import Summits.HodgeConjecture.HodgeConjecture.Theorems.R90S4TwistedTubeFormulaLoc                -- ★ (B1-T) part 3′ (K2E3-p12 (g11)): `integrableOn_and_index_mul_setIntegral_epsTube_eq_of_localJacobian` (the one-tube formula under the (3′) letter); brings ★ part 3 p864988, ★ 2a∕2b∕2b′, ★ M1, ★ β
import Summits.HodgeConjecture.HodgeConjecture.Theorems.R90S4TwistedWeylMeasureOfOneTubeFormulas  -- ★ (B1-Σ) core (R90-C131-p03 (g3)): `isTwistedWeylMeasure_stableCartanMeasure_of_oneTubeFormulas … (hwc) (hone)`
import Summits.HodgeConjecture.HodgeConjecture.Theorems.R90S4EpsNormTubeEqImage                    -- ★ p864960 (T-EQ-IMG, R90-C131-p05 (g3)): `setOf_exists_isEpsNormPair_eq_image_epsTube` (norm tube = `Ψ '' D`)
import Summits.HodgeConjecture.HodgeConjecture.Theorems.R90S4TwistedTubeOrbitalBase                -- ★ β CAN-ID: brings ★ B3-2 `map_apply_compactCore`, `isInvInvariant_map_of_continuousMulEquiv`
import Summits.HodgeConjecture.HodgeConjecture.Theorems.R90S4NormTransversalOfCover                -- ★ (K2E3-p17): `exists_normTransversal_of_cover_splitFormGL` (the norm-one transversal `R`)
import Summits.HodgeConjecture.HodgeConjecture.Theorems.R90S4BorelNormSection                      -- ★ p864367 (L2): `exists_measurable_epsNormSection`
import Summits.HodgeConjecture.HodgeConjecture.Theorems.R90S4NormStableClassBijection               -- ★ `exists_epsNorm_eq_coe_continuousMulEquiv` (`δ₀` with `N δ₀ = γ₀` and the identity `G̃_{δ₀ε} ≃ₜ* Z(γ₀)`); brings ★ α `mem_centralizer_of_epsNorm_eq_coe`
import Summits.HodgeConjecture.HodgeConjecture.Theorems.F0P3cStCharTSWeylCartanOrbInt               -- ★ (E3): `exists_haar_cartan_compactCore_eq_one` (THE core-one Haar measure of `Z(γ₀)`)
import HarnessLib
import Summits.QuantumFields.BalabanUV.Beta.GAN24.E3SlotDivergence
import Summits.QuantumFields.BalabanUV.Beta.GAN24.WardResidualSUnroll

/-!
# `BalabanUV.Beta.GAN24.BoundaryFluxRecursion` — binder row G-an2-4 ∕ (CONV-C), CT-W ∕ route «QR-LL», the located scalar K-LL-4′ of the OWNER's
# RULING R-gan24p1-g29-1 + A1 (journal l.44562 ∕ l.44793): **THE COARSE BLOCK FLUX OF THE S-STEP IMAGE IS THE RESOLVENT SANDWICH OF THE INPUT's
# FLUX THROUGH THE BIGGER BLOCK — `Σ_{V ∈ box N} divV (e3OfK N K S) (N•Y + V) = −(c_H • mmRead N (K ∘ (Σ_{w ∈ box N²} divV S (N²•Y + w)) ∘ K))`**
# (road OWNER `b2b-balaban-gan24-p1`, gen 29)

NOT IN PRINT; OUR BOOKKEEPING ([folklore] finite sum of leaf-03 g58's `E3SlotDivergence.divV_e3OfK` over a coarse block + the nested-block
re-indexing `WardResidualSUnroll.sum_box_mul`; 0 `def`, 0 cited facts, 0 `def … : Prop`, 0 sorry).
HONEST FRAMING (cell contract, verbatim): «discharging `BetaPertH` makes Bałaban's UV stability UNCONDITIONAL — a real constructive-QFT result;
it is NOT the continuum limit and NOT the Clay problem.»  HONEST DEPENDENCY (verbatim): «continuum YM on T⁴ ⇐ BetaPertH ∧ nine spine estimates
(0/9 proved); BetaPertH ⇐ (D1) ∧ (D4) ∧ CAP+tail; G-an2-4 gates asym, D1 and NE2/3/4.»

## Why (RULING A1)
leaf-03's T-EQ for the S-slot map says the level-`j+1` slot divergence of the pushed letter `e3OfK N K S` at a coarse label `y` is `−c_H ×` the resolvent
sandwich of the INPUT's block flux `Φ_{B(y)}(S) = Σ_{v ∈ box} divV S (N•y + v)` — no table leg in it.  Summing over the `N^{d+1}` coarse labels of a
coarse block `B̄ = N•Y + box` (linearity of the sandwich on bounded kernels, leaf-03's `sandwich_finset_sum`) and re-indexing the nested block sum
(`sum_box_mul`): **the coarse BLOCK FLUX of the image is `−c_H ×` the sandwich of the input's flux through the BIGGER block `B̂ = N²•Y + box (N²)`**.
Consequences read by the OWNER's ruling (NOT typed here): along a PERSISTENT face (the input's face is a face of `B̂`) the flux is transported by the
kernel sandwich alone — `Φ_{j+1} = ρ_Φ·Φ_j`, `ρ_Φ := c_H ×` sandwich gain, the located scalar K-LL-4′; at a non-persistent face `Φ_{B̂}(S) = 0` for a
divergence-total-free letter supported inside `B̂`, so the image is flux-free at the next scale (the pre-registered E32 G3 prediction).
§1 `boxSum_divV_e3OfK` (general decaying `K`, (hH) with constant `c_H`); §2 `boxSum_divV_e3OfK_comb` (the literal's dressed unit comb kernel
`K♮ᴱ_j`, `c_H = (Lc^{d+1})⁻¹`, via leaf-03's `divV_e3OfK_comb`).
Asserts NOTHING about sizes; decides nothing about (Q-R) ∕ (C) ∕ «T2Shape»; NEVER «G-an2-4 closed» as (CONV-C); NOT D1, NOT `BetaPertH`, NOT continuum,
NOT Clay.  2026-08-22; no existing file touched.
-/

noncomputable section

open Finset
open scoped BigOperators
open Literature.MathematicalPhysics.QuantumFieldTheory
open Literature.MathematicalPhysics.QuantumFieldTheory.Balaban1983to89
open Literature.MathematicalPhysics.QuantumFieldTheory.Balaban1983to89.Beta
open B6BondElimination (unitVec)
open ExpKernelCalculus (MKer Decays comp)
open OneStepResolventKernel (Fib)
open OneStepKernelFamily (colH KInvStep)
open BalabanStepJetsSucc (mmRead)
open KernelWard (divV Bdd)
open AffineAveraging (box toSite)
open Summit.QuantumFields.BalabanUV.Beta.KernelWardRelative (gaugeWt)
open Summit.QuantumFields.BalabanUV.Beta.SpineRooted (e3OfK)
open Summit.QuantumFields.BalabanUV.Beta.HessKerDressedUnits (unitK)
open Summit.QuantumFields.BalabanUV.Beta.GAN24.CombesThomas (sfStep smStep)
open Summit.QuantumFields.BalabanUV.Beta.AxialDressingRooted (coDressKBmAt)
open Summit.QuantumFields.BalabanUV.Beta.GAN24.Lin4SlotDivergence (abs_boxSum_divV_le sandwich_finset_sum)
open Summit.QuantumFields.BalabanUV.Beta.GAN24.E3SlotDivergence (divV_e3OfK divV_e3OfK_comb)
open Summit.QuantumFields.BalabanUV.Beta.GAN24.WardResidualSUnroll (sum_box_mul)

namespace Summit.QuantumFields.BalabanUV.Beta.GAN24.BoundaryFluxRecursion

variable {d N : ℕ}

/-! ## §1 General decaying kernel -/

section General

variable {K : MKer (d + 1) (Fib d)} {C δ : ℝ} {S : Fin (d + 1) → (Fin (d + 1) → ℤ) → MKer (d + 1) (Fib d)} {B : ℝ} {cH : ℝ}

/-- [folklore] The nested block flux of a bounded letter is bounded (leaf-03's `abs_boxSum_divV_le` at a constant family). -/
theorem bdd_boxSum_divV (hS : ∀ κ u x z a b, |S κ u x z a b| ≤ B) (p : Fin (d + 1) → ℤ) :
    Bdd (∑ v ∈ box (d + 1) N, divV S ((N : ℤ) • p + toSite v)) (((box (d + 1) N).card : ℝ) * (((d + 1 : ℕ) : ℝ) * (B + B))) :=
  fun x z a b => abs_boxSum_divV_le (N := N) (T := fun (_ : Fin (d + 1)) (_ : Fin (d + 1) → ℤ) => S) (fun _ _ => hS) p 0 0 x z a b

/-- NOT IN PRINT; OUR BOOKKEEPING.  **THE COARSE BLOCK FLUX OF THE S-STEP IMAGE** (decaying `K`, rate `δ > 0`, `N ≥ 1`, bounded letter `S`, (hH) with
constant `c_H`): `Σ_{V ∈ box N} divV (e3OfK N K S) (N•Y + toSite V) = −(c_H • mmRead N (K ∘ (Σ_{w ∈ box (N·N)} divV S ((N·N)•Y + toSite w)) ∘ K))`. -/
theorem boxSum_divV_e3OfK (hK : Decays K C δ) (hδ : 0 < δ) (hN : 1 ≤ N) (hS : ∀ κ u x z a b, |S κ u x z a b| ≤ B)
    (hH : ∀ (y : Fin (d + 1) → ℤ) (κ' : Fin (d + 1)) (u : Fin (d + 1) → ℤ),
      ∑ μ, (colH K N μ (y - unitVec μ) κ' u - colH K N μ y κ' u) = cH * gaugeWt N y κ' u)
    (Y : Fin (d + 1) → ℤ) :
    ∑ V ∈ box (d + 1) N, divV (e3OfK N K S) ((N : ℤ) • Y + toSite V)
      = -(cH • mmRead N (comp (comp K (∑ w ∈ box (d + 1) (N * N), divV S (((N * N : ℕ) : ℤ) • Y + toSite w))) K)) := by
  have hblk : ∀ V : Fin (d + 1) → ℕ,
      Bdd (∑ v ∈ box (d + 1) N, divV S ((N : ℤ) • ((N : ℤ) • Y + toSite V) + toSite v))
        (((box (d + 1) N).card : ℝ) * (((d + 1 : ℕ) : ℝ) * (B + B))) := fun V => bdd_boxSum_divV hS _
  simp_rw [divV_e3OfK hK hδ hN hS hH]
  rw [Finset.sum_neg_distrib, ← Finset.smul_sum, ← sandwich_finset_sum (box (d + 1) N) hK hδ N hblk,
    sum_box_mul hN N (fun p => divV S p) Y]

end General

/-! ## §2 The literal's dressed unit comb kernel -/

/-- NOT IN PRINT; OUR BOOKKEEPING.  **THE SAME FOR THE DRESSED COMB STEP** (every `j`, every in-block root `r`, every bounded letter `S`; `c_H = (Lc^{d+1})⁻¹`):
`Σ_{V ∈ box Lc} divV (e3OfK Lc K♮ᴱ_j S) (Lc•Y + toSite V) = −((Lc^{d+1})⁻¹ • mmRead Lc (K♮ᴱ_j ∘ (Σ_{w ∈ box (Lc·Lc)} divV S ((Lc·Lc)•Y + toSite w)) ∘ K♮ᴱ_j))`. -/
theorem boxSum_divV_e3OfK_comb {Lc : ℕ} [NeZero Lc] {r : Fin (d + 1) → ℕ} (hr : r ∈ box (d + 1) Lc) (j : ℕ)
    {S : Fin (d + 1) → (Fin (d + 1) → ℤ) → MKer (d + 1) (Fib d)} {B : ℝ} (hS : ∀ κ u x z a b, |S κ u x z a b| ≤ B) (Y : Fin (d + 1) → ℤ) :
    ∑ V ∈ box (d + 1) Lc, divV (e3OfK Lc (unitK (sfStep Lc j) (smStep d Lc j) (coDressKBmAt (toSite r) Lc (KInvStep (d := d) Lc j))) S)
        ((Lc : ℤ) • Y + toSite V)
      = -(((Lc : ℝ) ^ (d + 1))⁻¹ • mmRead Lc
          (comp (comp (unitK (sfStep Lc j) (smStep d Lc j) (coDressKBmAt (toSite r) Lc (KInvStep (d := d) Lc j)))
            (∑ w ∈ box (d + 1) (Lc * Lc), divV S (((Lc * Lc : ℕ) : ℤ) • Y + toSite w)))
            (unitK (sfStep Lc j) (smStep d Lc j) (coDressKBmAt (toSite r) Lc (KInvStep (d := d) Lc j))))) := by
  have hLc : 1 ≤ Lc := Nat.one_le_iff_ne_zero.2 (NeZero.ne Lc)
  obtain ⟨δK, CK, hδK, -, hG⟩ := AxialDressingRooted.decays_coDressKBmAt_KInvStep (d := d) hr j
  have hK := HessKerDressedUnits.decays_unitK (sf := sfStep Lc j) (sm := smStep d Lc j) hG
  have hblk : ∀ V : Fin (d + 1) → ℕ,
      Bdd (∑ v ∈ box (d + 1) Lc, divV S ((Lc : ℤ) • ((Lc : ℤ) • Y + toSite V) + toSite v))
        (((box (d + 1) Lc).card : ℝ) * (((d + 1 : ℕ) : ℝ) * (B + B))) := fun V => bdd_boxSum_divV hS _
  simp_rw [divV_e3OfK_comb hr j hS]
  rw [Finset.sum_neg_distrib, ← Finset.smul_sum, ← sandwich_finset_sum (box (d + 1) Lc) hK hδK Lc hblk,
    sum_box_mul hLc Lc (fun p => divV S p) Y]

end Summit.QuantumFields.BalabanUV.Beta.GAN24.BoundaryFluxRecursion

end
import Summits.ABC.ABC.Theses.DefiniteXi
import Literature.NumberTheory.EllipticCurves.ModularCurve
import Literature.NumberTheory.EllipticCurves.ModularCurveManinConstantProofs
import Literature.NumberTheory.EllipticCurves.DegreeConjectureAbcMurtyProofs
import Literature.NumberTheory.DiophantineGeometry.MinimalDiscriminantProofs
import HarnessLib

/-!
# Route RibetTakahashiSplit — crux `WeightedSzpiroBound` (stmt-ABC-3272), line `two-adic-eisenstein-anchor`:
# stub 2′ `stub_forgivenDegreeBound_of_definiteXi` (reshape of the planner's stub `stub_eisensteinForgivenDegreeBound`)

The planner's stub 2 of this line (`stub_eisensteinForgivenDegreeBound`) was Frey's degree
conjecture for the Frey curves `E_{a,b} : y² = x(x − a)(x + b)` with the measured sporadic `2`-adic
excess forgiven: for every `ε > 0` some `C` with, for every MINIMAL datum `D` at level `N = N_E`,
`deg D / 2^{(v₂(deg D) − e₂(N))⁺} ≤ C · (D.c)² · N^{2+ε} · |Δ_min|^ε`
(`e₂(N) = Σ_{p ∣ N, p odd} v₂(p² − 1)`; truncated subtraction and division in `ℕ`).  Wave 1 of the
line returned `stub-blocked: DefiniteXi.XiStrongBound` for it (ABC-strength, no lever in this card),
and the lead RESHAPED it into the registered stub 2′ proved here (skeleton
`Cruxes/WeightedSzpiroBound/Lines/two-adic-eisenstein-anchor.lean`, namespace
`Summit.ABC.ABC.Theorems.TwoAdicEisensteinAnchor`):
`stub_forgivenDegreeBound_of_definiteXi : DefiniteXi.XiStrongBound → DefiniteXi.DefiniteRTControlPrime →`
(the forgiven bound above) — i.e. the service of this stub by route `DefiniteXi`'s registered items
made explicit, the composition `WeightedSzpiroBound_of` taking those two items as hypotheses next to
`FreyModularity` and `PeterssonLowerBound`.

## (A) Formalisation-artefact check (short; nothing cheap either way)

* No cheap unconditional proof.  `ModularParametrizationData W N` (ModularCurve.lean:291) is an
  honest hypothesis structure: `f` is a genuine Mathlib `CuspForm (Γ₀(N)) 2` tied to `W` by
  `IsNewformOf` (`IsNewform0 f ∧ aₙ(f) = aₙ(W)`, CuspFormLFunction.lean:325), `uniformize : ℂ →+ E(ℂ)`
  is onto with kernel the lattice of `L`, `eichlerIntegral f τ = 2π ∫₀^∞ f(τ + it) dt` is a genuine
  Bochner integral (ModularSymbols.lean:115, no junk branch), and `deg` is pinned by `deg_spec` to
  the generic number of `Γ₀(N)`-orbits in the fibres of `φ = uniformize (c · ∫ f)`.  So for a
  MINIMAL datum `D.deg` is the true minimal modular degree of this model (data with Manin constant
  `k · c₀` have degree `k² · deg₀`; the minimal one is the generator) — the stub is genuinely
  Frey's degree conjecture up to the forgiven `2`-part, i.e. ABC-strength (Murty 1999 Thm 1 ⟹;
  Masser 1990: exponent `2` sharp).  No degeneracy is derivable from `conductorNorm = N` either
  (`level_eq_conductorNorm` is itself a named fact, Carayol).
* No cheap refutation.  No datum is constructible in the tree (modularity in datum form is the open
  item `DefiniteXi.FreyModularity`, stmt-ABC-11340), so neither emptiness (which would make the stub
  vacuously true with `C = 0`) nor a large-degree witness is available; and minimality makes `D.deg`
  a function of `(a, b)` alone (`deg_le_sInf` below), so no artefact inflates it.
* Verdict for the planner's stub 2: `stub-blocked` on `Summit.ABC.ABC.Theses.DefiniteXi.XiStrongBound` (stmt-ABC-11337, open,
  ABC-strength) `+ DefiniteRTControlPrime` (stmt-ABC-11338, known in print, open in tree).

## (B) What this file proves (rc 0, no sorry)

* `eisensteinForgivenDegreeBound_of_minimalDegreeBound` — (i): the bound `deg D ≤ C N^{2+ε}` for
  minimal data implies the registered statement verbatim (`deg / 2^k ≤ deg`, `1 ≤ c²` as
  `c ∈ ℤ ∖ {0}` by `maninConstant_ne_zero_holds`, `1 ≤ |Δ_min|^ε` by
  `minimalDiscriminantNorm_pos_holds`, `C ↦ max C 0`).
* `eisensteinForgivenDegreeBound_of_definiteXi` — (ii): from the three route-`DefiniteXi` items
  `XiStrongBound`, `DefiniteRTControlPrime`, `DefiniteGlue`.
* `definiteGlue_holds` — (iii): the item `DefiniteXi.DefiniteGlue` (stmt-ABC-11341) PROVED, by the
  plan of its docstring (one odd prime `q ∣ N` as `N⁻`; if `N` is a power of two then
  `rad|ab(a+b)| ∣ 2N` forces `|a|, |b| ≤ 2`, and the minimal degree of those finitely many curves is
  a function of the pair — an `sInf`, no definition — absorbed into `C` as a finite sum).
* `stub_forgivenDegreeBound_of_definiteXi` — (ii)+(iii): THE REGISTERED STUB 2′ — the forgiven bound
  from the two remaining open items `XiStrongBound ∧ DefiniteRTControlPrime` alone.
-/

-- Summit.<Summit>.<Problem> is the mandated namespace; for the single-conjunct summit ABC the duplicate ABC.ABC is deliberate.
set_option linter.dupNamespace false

• _EXERCISE_:
Give back, exactly as written, the stretch from the line with "NOT IN PRINT; OUR BOOKKEEPING ([folklore]" through the line with "leaf-03's T-EQ for", and no other lines from the records above.

• _ANSWER_:
NOT IN PRINT; OUR BOOKKEEPING ([folklore] finite sum of leaf-03 g58's `E3SlotDivergence.divV_e3OfK` over a coarse block + the nested-block
re-indexing `WardResidualSUnroll.sum_box_mul`; 0 `def`, 0 cited facts, 0 `def … : Prop`, 0 sorry).
HONEST FRAMING (cell contract, verbatim): «discharging `BetaPertH` makes Bałaban's UV stability UNCONDITIONAL — a real constructive-QFT result;
it is NOT the continuum limit and NOT the Clay problem.»  HONEST DEPENDENCY (verbatim): «continuum YM on T⁴ ⇐ BetaPertH ∧ nine spine estimates
(0/9 proved); BetaPertH ⇐ (D1) ∧ (D4) ∧ CAP+tail; G-an2-4 gates asym, D1 and NE2/3/4.»

## Why (RULING A1)
leaf-03's T-EQ for the S-slot map says the level-`j+1` slot divergence of the pushed letter `e3OfK N K S` at a coarse label `y` is `−c_H ×` the resolvent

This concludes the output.